(Collected data entries)
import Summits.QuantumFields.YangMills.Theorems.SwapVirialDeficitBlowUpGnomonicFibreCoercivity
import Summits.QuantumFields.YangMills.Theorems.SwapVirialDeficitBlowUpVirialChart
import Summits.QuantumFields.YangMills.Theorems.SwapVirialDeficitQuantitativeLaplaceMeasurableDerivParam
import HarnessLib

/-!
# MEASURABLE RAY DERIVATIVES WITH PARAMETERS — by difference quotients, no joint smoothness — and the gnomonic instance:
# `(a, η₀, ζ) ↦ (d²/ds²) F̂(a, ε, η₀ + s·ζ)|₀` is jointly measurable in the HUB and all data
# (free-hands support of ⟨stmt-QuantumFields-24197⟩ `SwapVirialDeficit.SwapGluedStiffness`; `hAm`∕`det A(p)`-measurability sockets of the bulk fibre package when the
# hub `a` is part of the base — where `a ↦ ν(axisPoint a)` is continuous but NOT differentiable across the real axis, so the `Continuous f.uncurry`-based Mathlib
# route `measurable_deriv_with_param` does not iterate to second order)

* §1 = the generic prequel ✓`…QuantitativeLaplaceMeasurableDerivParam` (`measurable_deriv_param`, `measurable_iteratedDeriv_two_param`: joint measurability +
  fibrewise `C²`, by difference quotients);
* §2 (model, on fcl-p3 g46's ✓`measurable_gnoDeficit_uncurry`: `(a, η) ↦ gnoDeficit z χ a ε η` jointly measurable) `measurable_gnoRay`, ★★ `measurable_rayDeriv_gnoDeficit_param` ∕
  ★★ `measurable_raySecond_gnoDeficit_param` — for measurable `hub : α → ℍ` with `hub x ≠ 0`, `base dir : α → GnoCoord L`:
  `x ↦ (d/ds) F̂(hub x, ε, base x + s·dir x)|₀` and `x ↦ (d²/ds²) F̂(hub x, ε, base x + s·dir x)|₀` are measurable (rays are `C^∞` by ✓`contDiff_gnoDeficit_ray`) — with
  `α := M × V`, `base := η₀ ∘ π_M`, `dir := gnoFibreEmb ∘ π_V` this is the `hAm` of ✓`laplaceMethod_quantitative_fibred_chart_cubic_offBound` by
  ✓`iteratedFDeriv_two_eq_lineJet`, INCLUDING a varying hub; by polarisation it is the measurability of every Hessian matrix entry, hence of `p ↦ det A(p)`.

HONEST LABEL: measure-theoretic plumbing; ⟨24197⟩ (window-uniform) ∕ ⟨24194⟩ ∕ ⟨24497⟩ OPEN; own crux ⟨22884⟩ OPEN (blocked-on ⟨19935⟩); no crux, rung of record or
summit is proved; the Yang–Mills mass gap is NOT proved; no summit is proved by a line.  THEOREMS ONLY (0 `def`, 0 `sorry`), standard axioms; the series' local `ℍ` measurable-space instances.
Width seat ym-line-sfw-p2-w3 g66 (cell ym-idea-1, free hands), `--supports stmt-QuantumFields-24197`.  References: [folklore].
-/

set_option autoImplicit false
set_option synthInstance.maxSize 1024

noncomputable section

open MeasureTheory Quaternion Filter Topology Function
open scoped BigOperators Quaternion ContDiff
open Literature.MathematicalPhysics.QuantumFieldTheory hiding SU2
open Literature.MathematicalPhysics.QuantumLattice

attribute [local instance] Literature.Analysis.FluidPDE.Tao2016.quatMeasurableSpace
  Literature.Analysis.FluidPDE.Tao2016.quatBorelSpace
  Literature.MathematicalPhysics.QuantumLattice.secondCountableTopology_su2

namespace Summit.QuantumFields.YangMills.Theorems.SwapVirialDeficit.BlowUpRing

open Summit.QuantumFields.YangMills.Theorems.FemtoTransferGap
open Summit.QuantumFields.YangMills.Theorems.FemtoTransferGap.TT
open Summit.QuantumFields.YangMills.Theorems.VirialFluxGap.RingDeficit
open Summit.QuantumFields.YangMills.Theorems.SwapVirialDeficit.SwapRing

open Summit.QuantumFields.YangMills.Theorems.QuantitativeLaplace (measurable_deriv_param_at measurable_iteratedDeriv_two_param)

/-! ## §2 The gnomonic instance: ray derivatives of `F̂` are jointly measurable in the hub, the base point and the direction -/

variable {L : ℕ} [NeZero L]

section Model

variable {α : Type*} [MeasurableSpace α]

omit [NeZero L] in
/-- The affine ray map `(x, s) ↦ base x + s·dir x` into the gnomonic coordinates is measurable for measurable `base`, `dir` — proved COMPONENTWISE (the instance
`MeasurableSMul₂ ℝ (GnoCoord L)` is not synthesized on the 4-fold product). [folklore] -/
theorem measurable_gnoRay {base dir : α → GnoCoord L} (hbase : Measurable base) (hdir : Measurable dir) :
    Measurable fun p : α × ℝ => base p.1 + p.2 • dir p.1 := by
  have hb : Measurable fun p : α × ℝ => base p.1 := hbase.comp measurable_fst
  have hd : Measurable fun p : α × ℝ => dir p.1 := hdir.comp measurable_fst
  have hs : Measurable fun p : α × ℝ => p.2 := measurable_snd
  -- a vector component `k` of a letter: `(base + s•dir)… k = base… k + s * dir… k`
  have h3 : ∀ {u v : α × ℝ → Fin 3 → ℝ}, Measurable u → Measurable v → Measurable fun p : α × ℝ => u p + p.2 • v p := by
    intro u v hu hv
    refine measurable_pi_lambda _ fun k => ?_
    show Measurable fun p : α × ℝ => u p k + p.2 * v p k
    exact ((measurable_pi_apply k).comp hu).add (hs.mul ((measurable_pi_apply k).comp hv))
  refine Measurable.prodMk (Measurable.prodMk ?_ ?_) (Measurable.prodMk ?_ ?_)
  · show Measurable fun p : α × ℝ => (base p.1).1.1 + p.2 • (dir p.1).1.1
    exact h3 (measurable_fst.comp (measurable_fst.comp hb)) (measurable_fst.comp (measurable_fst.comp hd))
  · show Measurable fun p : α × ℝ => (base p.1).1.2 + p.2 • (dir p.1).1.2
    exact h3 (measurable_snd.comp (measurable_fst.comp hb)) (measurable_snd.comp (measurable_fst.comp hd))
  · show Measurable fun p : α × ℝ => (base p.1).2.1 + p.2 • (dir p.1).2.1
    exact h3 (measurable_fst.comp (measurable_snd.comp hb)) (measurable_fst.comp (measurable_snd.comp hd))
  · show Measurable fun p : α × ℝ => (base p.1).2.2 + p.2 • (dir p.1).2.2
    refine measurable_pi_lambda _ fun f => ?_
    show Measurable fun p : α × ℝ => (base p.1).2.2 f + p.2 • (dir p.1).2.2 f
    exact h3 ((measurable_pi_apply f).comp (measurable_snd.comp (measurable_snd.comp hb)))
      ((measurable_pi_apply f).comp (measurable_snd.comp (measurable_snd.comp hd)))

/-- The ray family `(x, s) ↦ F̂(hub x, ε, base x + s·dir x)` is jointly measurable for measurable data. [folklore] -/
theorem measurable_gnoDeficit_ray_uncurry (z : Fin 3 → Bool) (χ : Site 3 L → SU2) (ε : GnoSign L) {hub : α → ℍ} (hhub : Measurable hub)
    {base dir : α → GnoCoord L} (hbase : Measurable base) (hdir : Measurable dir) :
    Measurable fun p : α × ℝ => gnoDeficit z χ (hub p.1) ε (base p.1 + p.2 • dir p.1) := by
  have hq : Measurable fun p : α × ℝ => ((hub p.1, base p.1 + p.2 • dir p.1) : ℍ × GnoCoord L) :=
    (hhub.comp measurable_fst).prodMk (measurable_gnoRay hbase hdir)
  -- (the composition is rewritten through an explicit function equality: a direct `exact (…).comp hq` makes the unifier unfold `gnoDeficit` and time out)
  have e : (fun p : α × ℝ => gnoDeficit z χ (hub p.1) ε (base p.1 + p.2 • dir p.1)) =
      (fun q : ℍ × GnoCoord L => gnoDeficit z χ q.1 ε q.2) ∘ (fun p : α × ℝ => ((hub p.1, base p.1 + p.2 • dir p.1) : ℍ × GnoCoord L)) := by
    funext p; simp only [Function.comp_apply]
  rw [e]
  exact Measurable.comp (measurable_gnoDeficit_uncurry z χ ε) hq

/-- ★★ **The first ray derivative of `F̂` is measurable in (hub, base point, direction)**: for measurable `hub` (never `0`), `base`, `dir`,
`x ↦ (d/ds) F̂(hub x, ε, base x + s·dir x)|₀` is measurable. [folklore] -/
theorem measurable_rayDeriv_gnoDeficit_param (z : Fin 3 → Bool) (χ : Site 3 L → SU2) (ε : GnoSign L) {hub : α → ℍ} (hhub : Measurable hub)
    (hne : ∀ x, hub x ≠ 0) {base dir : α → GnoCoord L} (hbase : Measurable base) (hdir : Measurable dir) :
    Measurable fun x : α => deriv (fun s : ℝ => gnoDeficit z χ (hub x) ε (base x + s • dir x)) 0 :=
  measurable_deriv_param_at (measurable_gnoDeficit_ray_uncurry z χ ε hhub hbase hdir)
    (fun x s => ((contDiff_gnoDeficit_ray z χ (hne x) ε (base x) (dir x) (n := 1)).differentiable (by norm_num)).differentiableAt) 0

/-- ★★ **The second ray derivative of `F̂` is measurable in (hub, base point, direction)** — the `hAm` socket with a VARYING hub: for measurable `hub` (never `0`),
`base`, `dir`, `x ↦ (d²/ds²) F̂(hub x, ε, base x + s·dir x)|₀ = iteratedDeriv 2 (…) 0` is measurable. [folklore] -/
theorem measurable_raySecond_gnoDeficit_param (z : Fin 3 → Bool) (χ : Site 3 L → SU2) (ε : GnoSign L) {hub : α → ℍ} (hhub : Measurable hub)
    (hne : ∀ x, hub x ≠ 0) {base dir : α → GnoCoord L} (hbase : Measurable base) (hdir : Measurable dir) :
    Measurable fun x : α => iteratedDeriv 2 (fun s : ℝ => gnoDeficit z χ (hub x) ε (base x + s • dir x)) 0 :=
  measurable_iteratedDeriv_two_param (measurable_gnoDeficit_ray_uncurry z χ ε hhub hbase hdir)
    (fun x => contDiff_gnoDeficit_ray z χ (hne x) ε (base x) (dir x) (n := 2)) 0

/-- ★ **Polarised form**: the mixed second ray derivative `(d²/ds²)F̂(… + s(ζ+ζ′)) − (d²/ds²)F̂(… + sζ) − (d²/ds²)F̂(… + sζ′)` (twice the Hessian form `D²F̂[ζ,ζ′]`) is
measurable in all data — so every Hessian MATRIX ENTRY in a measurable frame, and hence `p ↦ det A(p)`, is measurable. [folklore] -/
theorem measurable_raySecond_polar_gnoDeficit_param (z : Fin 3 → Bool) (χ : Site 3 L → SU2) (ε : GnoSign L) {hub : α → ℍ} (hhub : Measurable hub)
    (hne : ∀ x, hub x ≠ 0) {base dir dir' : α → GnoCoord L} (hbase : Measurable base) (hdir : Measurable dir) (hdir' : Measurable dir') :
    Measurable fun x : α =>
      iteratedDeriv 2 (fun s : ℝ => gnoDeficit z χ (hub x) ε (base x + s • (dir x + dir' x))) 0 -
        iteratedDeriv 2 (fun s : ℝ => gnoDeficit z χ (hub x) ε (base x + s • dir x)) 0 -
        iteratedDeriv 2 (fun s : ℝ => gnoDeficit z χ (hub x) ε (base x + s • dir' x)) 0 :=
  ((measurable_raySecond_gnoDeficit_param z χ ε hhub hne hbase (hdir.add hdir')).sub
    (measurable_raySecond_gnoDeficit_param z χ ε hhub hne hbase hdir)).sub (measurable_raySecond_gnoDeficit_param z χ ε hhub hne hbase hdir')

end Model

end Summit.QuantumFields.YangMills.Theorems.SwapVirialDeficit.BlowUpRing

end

### Exercise directions
In the entries above, find the line with "have hb : Measurable" and the line with "have hs : Measurable", then restate word for word both of them and every line between, with nothing more.

### Task answer
  have hb : Measurable fun p : α × ℝ => base p.1 := hbase.comp measurable_fst
  have hd : Measurable fun p : α × ℝ => dir p.1 := hdir.comp measurable_fst
  have hs : Measurable fun p : α × ℝ => p.2 := measurable_snd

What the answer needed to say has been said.